## Available data
======
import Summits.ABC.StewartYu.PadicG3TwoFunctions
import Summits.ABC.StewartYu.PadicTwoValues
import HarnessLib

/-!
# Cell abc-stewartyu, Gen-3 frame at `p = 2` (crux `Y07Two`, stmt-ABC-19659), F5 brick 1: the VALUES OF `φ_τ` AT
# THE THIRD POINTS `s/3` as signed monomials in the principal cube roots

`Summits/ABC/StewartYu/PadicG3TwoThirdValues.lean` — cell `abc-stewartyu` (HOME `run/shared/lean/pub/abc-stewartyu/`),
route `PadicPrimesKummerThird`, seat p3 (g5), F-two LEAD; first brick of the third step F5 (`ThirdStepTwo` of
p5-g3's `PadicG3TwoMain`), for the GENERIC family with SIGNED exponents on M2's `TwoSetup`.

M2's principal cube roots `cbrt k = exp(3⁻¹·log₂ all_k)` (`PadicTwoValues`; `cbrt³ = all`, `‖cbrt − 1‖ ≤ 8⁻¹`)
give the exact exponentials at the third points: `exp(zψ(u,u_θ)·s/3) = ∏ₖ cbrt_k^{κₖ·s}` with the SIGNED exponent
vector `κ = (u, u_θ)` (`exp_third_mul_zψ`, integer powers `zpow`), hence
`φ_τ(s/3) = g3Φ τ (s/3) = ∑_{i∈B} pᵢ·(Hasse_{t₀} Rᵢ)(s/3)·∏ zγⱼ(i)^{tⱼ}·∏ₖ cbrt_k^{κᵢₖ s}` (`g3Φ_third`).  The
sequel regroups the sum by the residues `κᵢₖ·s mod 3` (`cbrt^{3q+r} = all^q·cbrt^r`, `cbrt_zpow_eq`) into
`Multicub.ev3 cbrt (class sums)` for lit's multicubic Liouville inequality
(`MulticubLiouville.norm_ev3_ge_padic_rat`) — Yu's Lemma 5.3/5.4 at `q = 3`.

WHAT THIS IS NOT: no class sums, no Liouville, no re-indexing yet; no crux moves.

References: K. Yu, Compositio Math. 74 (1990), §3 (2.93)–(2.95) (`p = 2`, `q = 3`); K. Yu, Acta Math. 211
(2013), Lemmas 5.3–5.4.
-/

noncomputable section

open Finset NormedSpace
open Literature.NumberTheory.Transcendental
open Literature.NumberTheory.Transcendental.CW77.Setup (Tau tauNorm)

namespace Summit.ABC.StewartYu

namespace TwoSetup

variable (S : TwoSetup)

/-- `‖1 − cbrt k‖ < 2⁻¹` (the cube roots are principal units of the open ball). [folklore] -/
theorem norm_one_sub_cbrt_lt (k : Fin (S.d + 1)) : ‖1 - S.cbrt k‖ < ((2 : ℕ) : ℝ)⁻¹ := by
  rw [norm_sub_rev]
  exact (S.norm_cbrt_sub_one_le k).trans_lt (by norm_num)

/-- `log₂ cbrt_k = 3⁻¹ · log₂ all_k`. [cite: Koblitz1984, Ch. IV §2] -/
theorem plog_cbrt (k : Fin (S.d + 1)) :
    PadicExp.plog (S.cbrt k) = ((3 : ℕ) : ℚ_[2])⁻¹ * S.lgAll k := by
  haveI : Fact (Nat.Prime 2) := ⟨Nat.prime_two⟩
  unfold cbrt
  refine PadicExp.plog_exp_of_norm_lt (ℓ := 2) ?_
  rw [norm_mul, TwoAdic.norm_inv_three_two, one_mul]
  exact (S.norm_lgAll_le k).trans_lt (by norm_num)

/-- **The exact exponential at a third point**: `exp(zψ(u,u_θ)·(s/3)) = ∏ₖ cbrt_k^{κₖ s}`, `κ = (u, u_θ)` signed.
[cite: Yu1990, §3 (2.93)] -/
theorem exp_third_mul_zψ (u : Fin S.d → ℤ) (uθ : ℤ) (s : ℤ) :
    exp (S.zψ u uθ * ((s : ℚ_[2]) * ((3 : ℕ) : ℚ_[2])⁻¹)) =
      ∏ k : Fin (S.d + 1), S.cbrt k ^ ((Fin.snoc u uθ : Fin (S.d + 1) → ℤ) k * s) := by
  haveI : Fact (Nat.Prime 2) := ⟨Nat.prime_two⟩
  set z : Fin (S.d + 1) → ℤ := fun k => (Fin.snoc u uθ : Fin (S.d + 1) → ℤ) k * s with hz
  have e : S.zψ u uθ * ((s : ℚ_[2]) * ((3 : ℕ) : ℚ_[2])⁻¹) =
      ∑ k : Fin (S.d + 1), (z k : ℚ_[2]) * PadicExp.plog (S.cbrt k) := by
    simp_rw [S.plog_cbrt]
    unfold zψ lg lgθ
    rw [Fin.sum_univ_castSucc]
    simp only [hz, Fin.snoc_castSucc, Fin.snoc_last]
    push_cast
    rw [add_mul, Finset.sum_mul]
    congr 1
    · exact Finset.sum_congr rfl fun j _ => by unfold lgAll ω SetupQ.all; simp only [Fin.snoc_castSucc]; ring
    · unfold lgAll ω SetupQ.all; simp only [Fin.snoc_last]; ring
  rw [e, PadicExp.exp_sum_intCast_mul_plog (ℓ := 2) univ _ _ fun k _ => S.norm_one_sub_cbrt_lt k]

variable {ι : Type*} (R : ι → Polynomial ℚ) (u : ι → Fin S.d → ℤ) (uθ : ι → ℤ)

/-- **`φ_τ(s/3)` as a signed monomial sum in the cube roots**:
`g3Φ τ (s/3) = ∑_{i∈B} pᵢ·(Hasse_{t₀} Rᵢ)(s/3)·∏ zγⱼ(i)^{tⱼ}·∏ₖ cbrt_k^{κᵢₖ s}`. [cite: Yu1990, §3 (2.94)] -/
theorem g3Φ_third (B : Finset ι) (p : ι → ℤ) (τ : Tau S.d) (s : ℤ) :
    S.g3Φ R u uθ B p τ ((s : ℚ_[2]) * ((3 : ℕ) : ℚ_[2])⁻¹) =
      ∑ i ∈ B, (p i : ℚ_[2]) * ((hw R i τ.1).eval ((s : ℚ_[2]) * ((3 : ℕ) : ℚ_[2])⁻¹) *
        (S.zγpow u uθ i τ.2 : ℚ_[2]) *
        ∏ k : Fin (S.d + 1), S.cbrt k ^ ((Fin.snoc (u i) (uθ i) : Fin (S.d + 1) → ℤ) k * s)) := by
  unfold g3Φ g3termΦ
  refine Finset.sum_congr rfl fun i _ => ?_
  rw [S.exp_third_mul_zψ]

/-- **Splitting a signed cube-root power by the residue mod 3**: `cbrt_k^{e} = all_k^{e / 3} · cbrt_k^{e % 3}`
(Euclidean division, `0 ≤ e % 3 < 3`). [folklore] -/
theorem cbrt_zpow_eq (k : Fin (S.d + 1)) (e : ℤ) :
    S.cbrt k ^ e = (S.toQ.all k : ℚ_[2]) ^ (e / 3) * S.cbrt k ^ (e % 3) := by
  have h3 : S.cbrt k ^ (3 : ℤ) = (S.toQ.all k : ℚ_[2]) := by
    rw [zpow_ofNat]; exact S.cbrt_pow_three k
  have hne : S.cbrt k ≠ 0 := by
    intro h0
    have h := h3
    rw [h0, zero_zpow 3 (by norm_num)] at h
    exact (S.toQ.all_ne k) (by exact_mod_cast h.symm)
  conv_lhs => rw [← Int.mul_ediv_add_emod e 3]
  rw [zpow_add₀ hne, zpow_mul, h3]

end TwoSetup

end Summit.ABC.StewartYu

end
======
## Exercise
Whatever else the listing above holds, retype exactly only the lines from the one containing "refine PadicExp.plog_exp_of_norm_lt (ℓ" to the one containing "[cite: Yu1990, §3 (2.93)] -/", both ends kept.

## Reply to the exercise
  refine PadicExp.plog_exp_of_norm_lt (ℓ := 2) ?_
  rw [norm_mul, TwoAdic.norm_inv_three_two, one_mul]
  exact (S.norm_lgAll_le k).trans_lt (by norm_num)

/-- **The exact exponential at a third point**: `exp(zψ(u,u_θ)·(s/3)) = ∏ₖ cbrt_k^{κₖ s}`, `κ = (u, u_θ)` signed.
[cite: Yu1990, §3 (2.93)] -/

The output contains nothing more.